▸ **BRIEF**: Copy exactly the lines from the start of the data below through the one that carries "proper subrepresentation (★", and only those.

▸ **SUPPLIED DATA**:

/-
Copyright (c) 2026 the pub-hodgecm-mathlib formalisation cell (harness21).  Prover seat hodgecm-mathlib-K2E1-p10 (g6), Track B ∕ K2-LIT, h413 =
`stmt-HodgeConjecture-24833`, route `HCCMUnconditional`; R90-TF S8 «ContSpec-n½», (M) road RES-INT line 7 «PACKAGING» (census
`K2/K2E1-p10/g6/CENSUS-LINE7-Packaging.K2E1-p10-g6.md` d2e571fc812fd5b2, step (7b)).
-/
import Summits.HodgeConjecture.HodgeConjecture.Theorems.R90S8ResMidConstituentOfEquivariantMapU3   -- ★ (7a): `exists_simple_submodule_le_iSup_range_of_le_ker`
import Literature.RepresentationTheory.Semisimple.SubrepresentationEquiv   -- ★ the `k[G]`-module dictionary: `Subrepresentation.asModuleEquiv`, `Representation.Equiv.ofAsModuleLinearEquiv`, `isIrreducible_toRepresentation_iff`
import Literature.NumberTheory.Automorphic.AdmissibleSubquotient   -- ★ `Representation.quotientRepAsModuleEquiv`, `Representation.IsSmooth.toRepresentation`
import Literature.NumberTheory.Automorphic.IrreducibleClassesConstituents   -- ★ `IrrClass.isConstituentOf_mk_of_injective`, `IrrClass.IsConstituentOf.of_subrepresentation`
import HarnessLib

/-!
# R90 · S8 «ContSpec-n½» — `R90S8ResMidConstituentOfIntertwinersU3`: RES-INT line 7 (7b) — a family of intertwining maps `Φ_i : I → ρ` KILLING a subrepresentation `K` with
# `I ⧸ K` irreducible: every subrepresentation `P ≤ ρ` MEETING the span of the images CONTAINS an irreducible subrepresentation `Z ≅ I ⧸ K`; hence `⟦I ⧸ K⟧` is a
# constituent of `P` [BernsteinZelevinsky1976 §2.1; BushnellHenniart2006 §§1–2; Jacobson1989BasicAlgebraII §3.5; MoeglinWaldspurger1995 IV.1.11 (the use)]

Cell `pub/hodgecm-mathlib`, crux H413 = `stmt-HodgeConjecture-24833` (lane `--kind proof --supports stmt-HodgeConjecture-24833 --as helper`), route of record
`HCCMUnconditional`; programme R90-TF, section S8, the (M) socket road, RES-INT line 7.  THEOREMS ONLY (no `def`, no `instance`, no `notation`, no `sorry`); default heartbeats.
CLOSES NO SOCKET.

THE USE (census d2e571fc812fd5b2 (2)–(4); ★ (7a) p864961).  At a non-split place `v`: `I := i_G(χ_{ξ,v})` (★ `cmPrincipalSeries L 3 v (cmXiTorusChar …)`), `K := K_v` ORIENT's maximal
proper subrepresentation (★ `Rogawski1990.KeysOrientation` (iii)), `I ⧸ K = πⁿ(ξ_v)` irreducible; `ρ :=` the `G_v`-representation on the smooth vectors of the residual block (`L²`, right
translation along `ι_v`), `P := P′^∞|_{G_v}`; `Φ_i x_v := Res (ι x_v φᵛ_i)` for finitely many away-from-`v` data `φᵛ_i` — intertwining (★ LIN p864683 + line 6 ★ p864700 at `g = ι_v(g_v)`)
and KILLING `K_v` (★ KER p864667 `res_class_eq_zero_iff_rhoPsi_eq_zero` + FACT-N `M₋₁ (ι x_v φᵛ) = ιʷ (N_v x_v) (M₋₁ᵛ φᵛ)`, `N_v(K_v) = 0`: ★ p864847 + LH4-p10 + J-S8-FN (a)); `hmeet` = the
letter «`P′ ∩ Res(V_τ) ≠ 0`» ((7d): hDISC ★ + `hW1` + Peter–Weyl).  OUTPUT (§2): `∃ r : SmoothIrrep G_v, (IrrClass.mk r).IsConstituentOf P′^∞|_{G_v} ∧ Nonempty (r.ρ.Equiv (I ⧸ K))`
— ONE quotient-shaped constituent of `P′` at `v`, which ★ hAF (one class per place, ★ `localConstituent_subsingleton_cm_three_of_AFA`) upgrades to ★ p864766's pin (QUOT-N) in (7c).

THE MATHEMATICS.  Read everything in `k[G]`-modules (Mathlib `Representation.asModule`, `Subrepresentation.asSubmodule`, `IntertwiningMap.equivLinearMapAsModule` — all the identity on
vectors): `Φ_i` become `k[G]`-linear maps `Φ'_i : I.asModule → ρ.asModule` with `K' := K.asSubmodule ≤ ker Φ'_i`, and `I.asModule ⧸ K' ≅ (I ⧸ K).asModule` (★ `quotientRepAsModuleEquiv`) is
SIMPLE (Mathlib `irreducible_iff_isSimpleModule_asModule`).  By ★ (7a) `exists_simple_submodule_le_iSup_range_of_le_ker` the non-zero submodule `U := P' ⊓ ⨆ i, range Φ'_i` contains a
simple `Z' ≅ I.asModule ⧸ K'`; back through the dictionary (`Subrepresentation.ofSubmodule'`, ★ `isIrreducible_toRepresentation_iff`, ★ `Subrepresentation.asModuleEquiv`, ★
`Representation.Equiv.ofAsModuleLinearEquiv`) `Z := Z'` is an irreducible subrepresentation of `ρ` inside `P` with `Z ≅ I ⧸ K` (§1).  For smooth `ρ` on `V : Type`, `Z` is smooth (★
`IsSmooth.toRepresentation`), so `⟨Z⟩ : SmoothIrrep G` and its class is a constituent of `P` along the injective inclusion `Z ↪ P` (★ `isConstituentOf_mk_of_injective`) (§2).
* §0 `asModuleEquiv_symm_mem_iSup_range` (the `k`-span of the images lies in the `k[G]`-span) · `apply_mem_iSup_range` (the `k`-span of the images is `G`-stable — lets a consumer NAME the
  span as a `Subrepresentation` literal).
* §1 **`exists_irreducible_le_equiv_quotientRep_of_meets_iSup_range`** (any field `k`).
* §2 **`exists_isConstituentOf_equiv_quotientRep_of_meets_iSup_range`** (`k = ℂ`, smooth `ρ` on `V : Type`; constituent of `P.toRepresentation`) · `…_of_meets_iSup_range'` (constituent of `ρ`).
HONEST LABEL: HC_CM is proved only modulo the 7 printed citations (2 remaining named inputs: hLiu418 = `stmt-HodgeConjecture-24832`, h413 = `stmt-HodgeConjecture-24833`) until
rung 0 closes; generic representation theory, pays no socket; count-neutral.

## References
* [BernsteinZelevinsky1976] I. N. Bernstein, A. V. Zelevinsky, *Representations of the group GL(n,F) where F is a non-archimedean local field*, Russian Math. Surveys 31:3 (1976), §2.1.
* [BushnellHenniart2006] C. J. Bushnell, G. Henniart, *The Local Langlands Conjecture for GL(2)* (2006), §1.1–§2.
* [Jacobson1989BasicAlgebraII] N. Jacobson, *Basic Algebra II*, 2nd ed. (1989), §3.5.
* [MoeglinWaldspurger1995] C. Mœglin, J.-L. Waldspurger, *Spectral Decomposition and Eisenstein Series* (1995), IV.1.11, V.3.13.
-/

set_option autoImplicit false
set_option linter.dupNamespace false  -- the mandated namespace `…HodgeConjecture.HodgeConjecture.R90.S8` repeats the summit's segment

noncomputable section

open scoped MonoidAlgebra
open Literature.RepresentationTheory.FiniteGroups Literature.RepresentationTheory.Semisimple Literature.NumberTheory.Automorphic

namespace Summit.HodgeConjecture.HodgeConjecture.R90.S8

universe u

/-! ## §0 The `k`-span of the images of a family of intertwining maps -/

section Span

variable {k : Type*} [Field k] {G : Type*} [Group G] {V : Type*} [AddCommGroup V] [Module k V] {ρ : Representation k G V}
  {E : Type*} [AddCommGroup E] [Module k E] {I : Representation k G E} {ι : Type*}

/-- The `k`-span `⨆ i, range Φ_i` of the images of intertwining maps `Φ_i : I → ρ` lies in the `k[G]`-span of the images of the corresponding `k[G]`-linear maps
`I.asModule → ρ.asModule` (Mathlib `IntertwiningMap.equivLinearMapAsModule`, the identity on vectors). [folklore; BernsteinZelevinsky1976 §2.1] -/
theorem asModuleEquiv_symm_mem_iSup_range (Φ : ι → I.IntertwiningMap ρ) {x : V} (hx : x ∈ ⨆ i, LinearMap.range (Φ i).toLinearMap) :
    ρ.asModuleEquiv.symm x ∈ ⨆ i, LinearMap.range (Representation.IntertwiningMap.equivLinearMapAsModule I ρ (Φ i)) := by
  refine Submodule.iSup_induction (fun i => LinearMap.range (Φ i).toLinearMap) (motive := fun y => ρ.asModuleEquiv.symm y ∈
      ⨆ i, LinearMap.range (Representation.IntertwiningMap.equivLinearMapAsModule I ρ (Φ i))) hx (fun i y hy => ?_) ?_ (fun y z hy hz => ?_)
  · obtain ⟨e, rfl⟩ := hy
    exact Submodule.mem_iSup_of_mem i ⟨I.asModuleEquiv.symm e, rfl⟩
  · rw [map_zero]
    exact Submodule.zero_mem _
  · rw [map_add]
    exact Submodule.add_mem _ hy hz

/-- The `k`-span `⨆ i, range Φ_i` of the images of intertwining maps `Φ_i : I → ρ` is `G`-stable — so `⟨⨆ i, LinearMap.range (Φ i).toLinearMap, apply_mem_iSup_range Φ⟩` is a
`Subrepresentation ρ` (the span a consumer intersects `P′` with). [folklore; BernsteinZelevinsky1976 §2.1] -/
theorem apply_mem_iSup_range (Φ : ι → I.IntertwiningMap ρ) (g : G) {x : V} (hx : x ∈ ⨆ i, LinearMap.range (Φ i).toLinearMap) :
    ρ g x ∈ ⨆ i, LinearMap.range (Φ i).toLinearMap := by
  refine Submodule.iSup_induction (fun i => LinearMap.range (Φ i).toLinearMap) (motive := fun y => ρ g y ∈ ⨆ i, LinearMap.range (Φ i).toLinearMap) hx
    (fun i y hy => ?_) ?_ (fun y z hy hz => ?_)
  · obtain ⟨e, rfl⟩ := hy
    refine Submodule.mem_iSup_of_mem i ⟨I g e, ?_⟩
    rw [Representation.IntertwiningMap.toLinearMap_apply, Representation.IntertwiningMap.toLinearMap_apply]
    exact Representation.IntertwiningMap.isIntertwining _ _ (Φ i) g e
  · rw [map_zero]
    exact Submodule.zero_mem _
  · rw [map_add]
    exact Submodule.add_mem _ hy hz

end Span

/-! ## §1 A subrepresentation meeting the span of the images contains an irreducible subrepresentation `≅ I ⧸ K` -/

section Algebra

variable {k : Type*} [Field k] {G : Type*} [Group G] {V : Type*} [AddCommGroup V] [Module k V] {ρ : Representation k G V}
  {E : Type*} [AddCommGroup E] [Module k E] {I : Representation k G E} {ι : Type*}

/-- **A SUBREPRESENTATION MEETING THE SPAN OF THE IMAGES OF MAPS KILLING `K` CONTAINS AN IRREDUCIBLE SUBREPRESENTATION `≅ I ⧸ K`.**  `K ≤ I` a subrepresentation with `I ⧸ K` irreducible;
`Φ_i : I → ρ` intertwining maps with `K ≤ ker Φ_i`; `P ≤ ρ` a subrepresentation containing a non-zero vector of the span `⨆ i, range Φ_i`.  Then there is an IRREDUCIBLE subrepresentation
`Z ≤ P` of `ρ` with `Z ≅ I ⧸ K` (★ (7a) `exists_simple_submodule_le_iSup_range_of_le_ker` for the `k[G]`-modules, read back through the `k[G]`-dictionary).  («once `P′ ∩ Res(span) ≠ 0`,
`P′|_{G_v}` contains an irreducible `G_v`-subrepresentation isomorphic to `i_G(χ_{ξ,v}) ⧸ K_v = πⁿ(ξ_v)`».)
[cite: Jacobson1989BasicAlgebraII, §3.5] [cite: BernsteinZelevinsky1976, §2.1] [cite: MoeglinWaldspurger1995, IV.1.11] -/
theorem exists_irreducible_le_equiv_quotientRep_of_meets_iSup_range (K : Subrepresentation I) (hK : K.quotientRep.IsIrreducible)
    (Φ : ι → I.IntertwiningMap ρ) (hker : ∀ i, K ≤ (Φ i).ker) (P : Subrepresentation ρ)
    (hmeet : ∃ x ∈ P, x ≠ 0 ∧ x ∈ ⨆ i, LinearMap.range (Φ i).toLinearMap) :
    ∃ Z : Subrepresentation ρ, Z ≤ P ∧ Z.toRepresentation.IsIrreducible ∧ Nonempty (Z.toRepresentation.Equiv K.quotientRep) := by
  -- the `k[G]`-modules
  set Φ' : ι → (I.asModule →ₗ[k[G]] ρ.asModule) := fun i => Representation.IntertwiningMap.equivLinearMapAsModule I ρ (Φ i) with hΦ'
  haveI hK' : IsSimpleModule k[G] (I.asModule ⧸ K.asSubmodule) := by
    rw [Representation.irreducible_iff_isSimpleModule_asModule] at hK
    exact IsSimpleModule.congr (Representation.quotientRepAsModuleEquiv K)
  have hker' : ∀ i, K.asSubmodule ≤ LinearMap.ker (Φ' i) := fun i x hx => by
    have h : (Φ i) x = 0 :=
      (Representation.IntertwiningMap.mem_ker I ρ (Φ i) x).1 (hker i ((Subrepresentation.mem_asSubmodule_iff (σ := K) (v := x)).1 hx))
    rw [LinearMap.mem_ker]
    exact h
  -- the non-zero submodule `U := P ⊓ span`
  obtain ⟨x, hxP, hx0, hxS⟩ := hmeet
  set U : Submodule k[G] ρ.asModule := P.asSubmodule ⊓ ⨆ i, LinearMap.range (Φ' i) with hU
  have hUle : U ≤ ⨆ i, LinearMap.range (Φ' i) := inf_le_right
  have hU0 : U ≠ ⊥ := by
    rw [Submodule.ne_bot_iff]
    -- `x`, read in `ρ.asModule` (the identity `ρ.asModuleEquiv.symm`), lies in `U` and is non-zero
    exact ⟨x, Submodule.mem_inf.2 ⟨(Subrepresentation.mem_asSubmodule_iff (σ := P) (v := x)).2 hxP, asModuleEquiv_symm_mem_iSup_range Φ hxS⟩, hx0⟩
  -- ★ (7a): a simple `Z' ≤ U` with `Z' ≅ I.asModule ⧸ K'`
  obtain ⟨Z', hZ'U, hZ's, ⟨eZ⟩⟩ := exists_simple_submodule_le_iSup_range_of_le_ker K.asSubmodule hK' Φ' hker' U hUle hU0
  -- back through the dictionary
  refine ⟨Subrepresentation.ofSubmodule' Z', fun v hv => (Subrepresentation.mem_asSubmodule_iff (σ := P) (v := v)).1
      (Submodule.mem_inf.1 (hZ'U ((Subrepresentation.mem_ofSubmodule'_iff (N := Z') (w := v)).1 hv))).1,
    (Subrepresentation.isIrreducible_toRepresentation_iff _).2 hZ's, ⟨Representation.Equiv.ofAsModuleLinearEquiv ?_⟩⟩
  exact (Subrepresentation.asModuleEquiv (Subrepresentation.ofSubmodule' Z')).trans (eZ.trans (Representation.quotientRepAsModuleEquiv K))

end Algebra

/-! ## §2 The class-level head: `⟦I ⧸ K⟧` is a constituent of `P` -/

section Constituent

variable {G : Type u} [Group G] [TopologicalSpace G] {V : Type} [AddCommGroup V] [Module ℂ V] {ρ : Representation ℂ G V}
  {E : Type*} [AddCommGroup E] [Module ℂ E] {I : Representation ℂ G E} {ι : Type*}

/-- **`⟦I ⧸ K⟧` IS A CONSTITUENT OF EVERY SUBREPRESENTATION MEETING THE SPAN** (the (7b) head).  For a SMOOTH `ρ` on `V : Type`, `K ≤ I` with `I ⧸ K` irreducible, intertwining maps
`Φ_i : I → ρ` killing `K`, and a subrepresentation `P ≤ ρ` containing a non-zero vector of `⨆ i, range Φ_i`: there is an irreducible smooth representation `r` — an irreducible
subrepresentation `Z ≤ P`, smooth with `ρ` (★ `IsSmooth.toRepresentation`) — whose class is a constituent of `P` (along the injective inclusion `Z ↪ P`, ★ `isConstituentOf_mk_of_injective`)
and which is isomorphic to `I ⧸ K` (§1).  («`P′|_{G_v}` has a constituent `≅ i_G(χ_{ξ,v}) ⧸ K_v = πⁿ(ξ_v)`, a QUOTIENT of the principal series» — ONE quotient-shaped constituent, which ★ hAF
one-class-per-place turns into ★ p864766's (QUOT-N).) [cite: BushnellHenniart2006, §2] [cite: BernsteinZelevinsky1976, §2.1] [cite: MoeglinWaldspurger1995, IV.1.11] -/
theorem exists_isConstituentOf_equiv_quotientRep_of_meets_iSup_range (hρ : ρ.IsSmooth) (K : Subrepresentation I) (hK : K.quotientRep.IsIrreducible)
    (Φ : ι → I.IntertwiningMap ρ) (hker : ∀ i, K ≤ (Φ i).ker) (P : Subrepresentation ρ)
    (hmeet : ∃ x ∈ P, x ≠ 0 ∧ x ∈ ⨆ i, LinearMap.range (Φ i).toLinearMap) :
    ∃ r : SmoothIrrep G, (IrrClass.mk r).IsConstituentOf P.toRepresentation ∧ Nonempty (r.ρ.Equiv K.quotientRep) := by
  obtain ⟨Z, hZP, hZirr, ⟨eZ⟩⟩ := exists_irreducible_le_equiv_quotientRep_of_meets_iSup_range K hK Φ hker P hmeet
  -- the inclusion `Z ↪ P` as an injective intertwining map
  set f : Z.toRepresentation.IntertwiningMap P.toRepresentation :=
    { toLinearMap := Submodule.inclusion (show Z.toSubmodule ≤ P.toSubmodule from hZP)
      isIntertwining' := fun g => LinearMap.ext fun _ => rfl } with hf
  have hfinj : Function.Injective f := Submodule.inclusion_injective (show Z.toSubmodule ≤ P.toSubmodule from hZP)
  exact ⟨{ V := Z.toSubmodule, ρ := Z.toRepresentation, isIrreducible := hZirr, isSmooth := hρ.toRepresentation Z },
    IrrClass.isConstituentOf_mk_of_injective hZirr (hρ.toRepresentation Z) f hfinj, ⟨eZ⟩⟩

/-- **`⟦I ⧸ K⟧` IS A CONSTITUENT OF `ρ`** when some subrepresentation (e.g. `⊤`, or `P′`) meets the span of the images of maps `I → ρ` killing `K` (§2 head ∘ ★ `IsConstituentOf.of_subrepresentation`).
[cite: BushnellHenniart2006, §2] [cite: BernsteinZelevinsky1976, §2.1] -/
theorem exists_isConstituentOf_equiv_quotientRep_of_meets_iSup_range' (hρ : ρ.IsSmooth) (K : Subrepresentation I) (hK : K.quotientRep.IsIrreducible)
    (Φ : ι → I.IntertwiningMap ρ) (hker : ∀ i, K ≤ (Φ i).ker) (P : Subrepresentation ρ)
    (hmeet : ∃ x ∈ P, x ≠ 0 ∧ x ∈ ⨆ i, LinearMap.range (Φ i).toLinearMap) :
    ∃ r : SmoothIrrep G, (IrrClass.mk r).IsConstituentOf ρ ∧ Nonempty (r.ρ.Equiv K.quotientRep) := by
  obtain ⟨r, hr, e⟩ := exists_isConstituentOf_equiv_quotientRep_of_meets_iSup_range hρ K hK Φ hker P hmeet
  exact ⟨r, hr.of_subrepresentation P, e⟩

end Constituent

end Summit.HodgeConjecture.HodgeConjecture.R90.S8

end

▸ **COMPLETED EXERCISE**:
/-
Copyright (c) 2026 the pub-hodgecm-mathlib formalisation cell (harness21).  Prover seat hodgecm-mathlib-K2E1-p10 (g6), Track B ∕ K2-LIT, h413 =
`stmt-HodgeConjecture-24833`, route `HCCMUnconditional`; R90-TF S8 «ContSpec-n½», (M) road RES-INT line 7 «PACKAGING» (census
`K2/K2E1-p10/g6/CENSUS-LINE7-Packaging.K2E1-p10-g6.md` d2e571fc812fd5b2, step (7b)).
-/
import Summits.HodgeConjecture.HodgeConjecture.Theorems.R90S8ResMidConstituentOfEquivariantMapU3   -- ★ (7a): `exists_simple_submodule_le_iSup_range_of_le_ker`
import Literature.RepresentationTheory.Semisimple.SubrepresentationEquiv   -- ★ the `k[G]`-module dictionary: `Subrepresentation.asModuleEquiv`, `Representation.Equiv.ofAsModuleLinearEquiv`, `isIrreducible_toRepresentation_iff`
import Literature.NumberTheory.Automorphic.AdmissibleSubquotient   -- ★ `Representation.quotientRepAsModuleEquiv`, `Representation.IsSmooth.toRepresentation`
import Literature.NumberTheory.Automorphic.IrreducibleClassesConstituents   -- ★ `IrrClass.isConstituentOf_mk_of_injective`, `IrrClass.IsConstituentOf.of_subrepresentation`
import HarnessLib

/-!
# R90 · S8 «ContSpec-n½» — `R90S8ResMidConstituentOfIntertwinersU3`: RES-INT line 7 (7b) — a family of intertwining maps `Φ_i : I → ρ` KILLING a subrepresentation `K` with
# `I ⧸ K` irreducible: every subrepresentation `P ≤ ρ` MEETING the span of the images CONTAINS an irreducible subrepresentation `Z ≅ I ⧸ K`; hence `⟦I ⧸ K⟧` is a
# constituent of `P` [BernsteinZelevinsky1976 §2.1; BushnellHenniart2006 §§1–2; Jacobson1989BasicAlgebraII §3.5; MoeglinWaldspurger1995 IV.1.11 (the use)]

Cell `pub/hodgecm-mathlib`, crux H413 = `stmt-HodgeConjecture-24833` (lane `--kind proof --supports stmt-HodgeConjecture-24833 --as helper`), route of record
`HCCMUnconditional`; programme R90-TF, section S8, the (M) socket road, RES-INT line 7.  THEOREMS ONLY (no `def`, no `instance`, no `notation`, no `sorry`); default heartbeats.
CLOSES NO SOCKET.

THE USE (census d2e571fc812fd5b2 (2)–(4); ★ (7a) p864961).  At a non-split place `v`: `I := i_G(χ_{ξ,v})` (★ `cmPrincipalSeries L 3 v (cmXiTorusChar …)`), `K := K_v` ORIENT's maximal
proper subrepresentation (★ `Rogawski1990.KeysOrientation` (iii)), `I ⧸ K = πⁿ(ξ_v)` irreducible; `ρ :=` the `G_v`-representation on the smooth vectors of the residual block (`L²`, right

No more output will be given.